Gather every line from the entries below that includes "trivial".
+++++
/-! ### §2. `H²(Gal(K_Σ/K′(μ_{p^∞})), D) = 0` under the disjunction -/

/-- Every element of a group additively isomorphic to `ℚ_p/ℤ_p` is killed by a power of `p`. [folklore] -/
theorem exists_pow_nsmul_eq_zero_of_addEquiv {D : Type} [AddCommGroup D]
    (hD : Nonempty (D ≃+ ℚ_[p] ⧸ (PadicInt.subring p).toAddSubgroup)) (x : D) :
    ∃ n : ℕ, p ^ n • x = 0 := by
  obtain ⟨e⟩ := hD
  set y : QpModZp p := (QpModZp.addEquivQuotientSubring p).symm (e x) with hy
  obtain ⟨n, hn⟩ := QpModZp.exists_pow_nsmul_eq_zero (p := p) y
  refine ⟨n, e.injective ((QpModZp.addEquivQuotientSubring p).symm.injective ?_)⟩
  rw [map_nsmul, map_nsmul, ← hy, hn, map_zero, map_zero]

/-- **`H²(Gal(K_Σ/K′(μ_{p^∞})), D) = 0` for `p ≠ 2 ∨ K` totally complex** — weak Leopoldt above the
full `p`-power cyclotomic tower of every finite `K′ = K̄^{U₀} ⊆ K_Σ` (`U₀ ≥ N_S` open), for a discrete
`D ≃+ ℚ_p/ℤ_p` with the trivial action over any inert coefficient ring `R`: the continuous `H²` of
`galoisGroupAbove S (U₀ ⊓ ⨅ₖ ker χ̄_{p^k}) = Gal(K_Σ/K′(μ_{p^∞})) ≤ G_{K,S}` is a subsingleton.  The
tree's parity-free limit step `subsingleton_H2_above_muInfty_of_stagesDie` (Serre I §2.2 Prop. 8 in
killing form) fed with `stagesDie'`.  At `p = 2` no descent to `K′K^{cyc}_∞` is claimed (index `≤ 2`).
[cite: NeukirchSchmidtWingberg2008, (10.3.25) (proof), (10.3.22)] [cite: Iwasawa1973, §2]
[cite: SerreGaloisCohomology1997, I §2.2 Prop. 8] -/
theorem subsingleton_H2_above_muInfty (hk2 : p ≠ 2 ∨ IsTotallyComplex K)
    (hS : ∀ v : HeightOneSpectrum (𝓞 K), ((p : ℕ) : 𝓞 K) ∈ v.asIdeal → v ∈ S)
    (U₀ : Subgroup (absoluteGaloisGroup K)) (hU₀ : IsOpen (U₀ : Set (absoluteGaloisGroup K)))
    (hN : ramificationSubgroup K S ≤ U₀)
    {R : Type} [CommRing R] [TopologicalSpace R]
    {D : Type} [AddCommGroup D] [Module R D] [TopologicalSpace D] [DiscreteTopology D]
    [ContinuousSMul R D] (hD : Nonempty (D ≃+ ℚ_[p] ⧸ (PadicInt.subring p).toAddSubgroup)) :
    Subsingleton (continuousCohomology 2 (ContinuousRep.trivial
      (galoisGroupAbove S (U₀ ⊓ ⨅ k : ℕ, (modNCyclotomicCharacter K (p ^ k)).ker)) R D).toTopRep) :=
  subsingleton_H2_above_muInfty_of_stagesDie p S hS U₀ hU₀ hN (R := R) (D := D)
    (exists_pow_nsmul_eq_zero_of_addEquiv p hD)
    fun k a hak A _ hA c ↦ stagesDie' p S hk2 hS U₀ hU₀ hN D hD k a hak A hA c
+++++
• _ANSWER FOR THIS EXERCISE_
`D ≃+ ℚ_p/ℤ_p` with the trivial action over any inert coefficient ring `R`: the continuous `H²` of
    Subsingleton (continuousCohomology 2 (ContinuousRep.trivial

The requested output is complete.